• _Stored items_
/-! ## (h) Targets after the pick (line `generic-period-fibre`, PICKED 2026-08-16T02:40Z)

The lead's residue stubs are A = Schanuel on the KERNEL-FREE core `M = sInf {K | exp-closed ∧ r.a.c.}`
(`stub_schanuelOnKernelFreeCore`) and B = relative Schanuel of `C_EA` over `M`
(`stub_periodGenericOverCore`), with `(R) ↔ A ∧ B` kernel-checked by the drefuter (`SplitExact.lean`,
`DrefuteGPF.crux_iff_stubA_and_stubB`). Consequently NEITHER target is killable by a disprover short of
refuting Schanuel's conjecture: `A` is the restriction of (R) along `M ≤ C_EA` (`stubA_of_crux` below),
`B` follows from (R) (drefuter), and (R) follows from SC (`crux_of_schanuel`). Both are open from rank 2
(A ∋ `e ⊥ e^e` at `x = (1, e)`; B ∋ `π ⊥_M e^{-4π²}` at `(2πi, -4π²)`); see the drefuter's report
`Cruxes/SchanuelOnLogFreeCore/DrefuteStubsGenericPeriodFibre.md` (mutations of A and B: the same
load-bearing pattern as (a) above). No `_false` theorem is to be expected for A or B. -/

/-- The kernel-free core `M = ℚ^{EA} ∩ ℂ` (verbatim the stubs' set-builder). [folklore] -/
def kernelFreeCore : IntermediateField ℚ ℂ :=
  sInf {K : IntermediateField ℚ ℂ | (∀ w ∈ K, Complex.exp w ∈ K) ∧ ∀ w : ℂ, IsAlgebraic K w → w ∈ K}

/-- `M ≤ C_EA` (every member of the core's family is a member of `M`'s family). [folklore] -/
theorem kernelFreeCore_le_core : kernelFreeCore ≤ core :=
  sInf_le_sInf fun _ hK => hK.2

/-- Target A is a CONSEQUENCE of the crux (restriction along `M ≤ C_EA`), hence of SC: not a
disprover's kill. [folklore] -/
theorem stubA_of_crux (hR : SchanuelOnLogFreeCore) :
    ∀ (n : ℕ) (x : Fin n → ℂ), (∀ i, x i ∈ kernelFreeCore) → LinearIndependent ℚ x →
      (n : Cardinal) ≤ Algebra.trdeg ℚ ↥(schanuelField x) :=
  fun n x hx hli => hR n x (fun i => kernelFreeCore_le_core (hx i)) hli

/-- Target A at its first open instance: A forces the transcendence of `e^e` (OPEN — not even the
irrationality of `e^e` is known; Schneider's eighth problem / Brownawell–Waldschmidt give only "one of
`e^e`, `e^{e²}` is transcendental"): `x = (1, e) ∈ M²` is `ℚ`-free and `ℚ(1, e, e, e^e) = ℚ(e)(e^e)`.
So A, like (R), is out of reach of every catalogued engine. [cite: BakerTNT1975, Ch. 12 §1, Theorem 12.2 and the following paragraph, p. 111] -/
theorem transcendental_exp_exp_one_of_stubA
    (hA : ∀ (n : ℕ) (x : Fin n → ℂ), (∀ i, x i ∈ kernelFreeCore) → LinearIndependent ℚ x →
      (n : Cardinal) ≤ Algebra.trdeg ℚ ↥(schanuelField x)) :
    Transcendental ℚ (Complex.exp (Complex.exp 1)) := by
  intro halg
  have he : Complex.exp 1 ∈ kernelFreeCore := by
    rw [kernelFreeCore, IntermediateField.mem_sInf]
    exact fun K hK => hK.1 1 (one_mem K)
  have hx : ∀ i, (![(1 : ℂ), Complex.exp 1]) i ∈ kernelFreeCore := by
    intro i; fin_cases i
    · exact one_mem _
    · exact he
  have het : Transcendental ℚ (Complex.exp 1) :=
    Literature.NumberTheory.Transcendental.transcendental_rat_cexp_one
  have hli : LinearIndependent ℚ ![(1 : ℂ), Complex.exp 1] :=
    (linearIndependent_pair_of_transcendental het).2
  have h2 := hA 2 _ hx hli
  have hle : schanuelField ![(1 : ℂ), Complex.exp 1] ≤
      adjoin ℚ ({Complex.exp 1} ∪ {Complex.exp (Complex.exp 1)}) := by
    rw [adjoin_le_iff]
    rintro w (⟨i, rfl⟩ | ⟨i, rfl⟩) <;> fin_cases i
    · exact one_mem _
    · exact subset_adjoin ℚ _ (Or.inl rfl)
    · simpa using (subset_adjoin ℚ _ (Or.inl rfl) :
        Complex.exp 1 ∈ adjoin ℚ (({Complex.exp 1} ∪ {Complex.exp (Complex.exp 1)}) : Set ℂ))
    · simpa using (subset_adjoin ℚ _ (Or.inr rfl) :
        Complex.exp (Complex.exp 1) ∈
          adjoin ℚ (({Complex.exp 1} ∪ {Complex.exp (Complex.exp 1)}) : Set ℂ))
  have := (h2.trans (trdeg_mono hle)).trans
    ((trdeg_adjoin_union_eq_of_isAlgebraic _ _ (fun w hw => by
      rw [Set.mem_singleton_iff.mp hw]; exact halg)).trans_le
        (trdeg_adjoin_singleton_le_one (Complex.exp 1)))
  norm_num at this

end Summit.Schanuel.Schanuel.Cruxes.SchanuelOnLogFreeCore.Disproof

end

• _EXERCISE PROMPT_
Every line above from the line with "have he : Complex.exp" to the line with "have hli : LinearIndependent" is wanted, ends included; write them out exactly and add no other line.

• _SOLUTION FOR THIS PROBLEM_
  have he : Complex.exp 1 ∈ kernelFreeCore := by
    rw [kernelFreeCore, IntermediateField.mem_sInf]
    exact fun K hK => hK.1 1 (one_mem K)
  have hx : ∀ i, (![(1 : ℂ), Complex.exp 1]) i ∈ kernelFreeCore := by
    intro i; fin_cases i
    · exact one_mem _
    · exact he
  have het : Transcendental ℚ (Complex.exp 1) :=
    Literature.NumberTheory.Transcendental.transcendental_rat_cexp_one
  have hli : LinearIndependent ℚ ![(1 : ℂ), Complex.exp 1] :=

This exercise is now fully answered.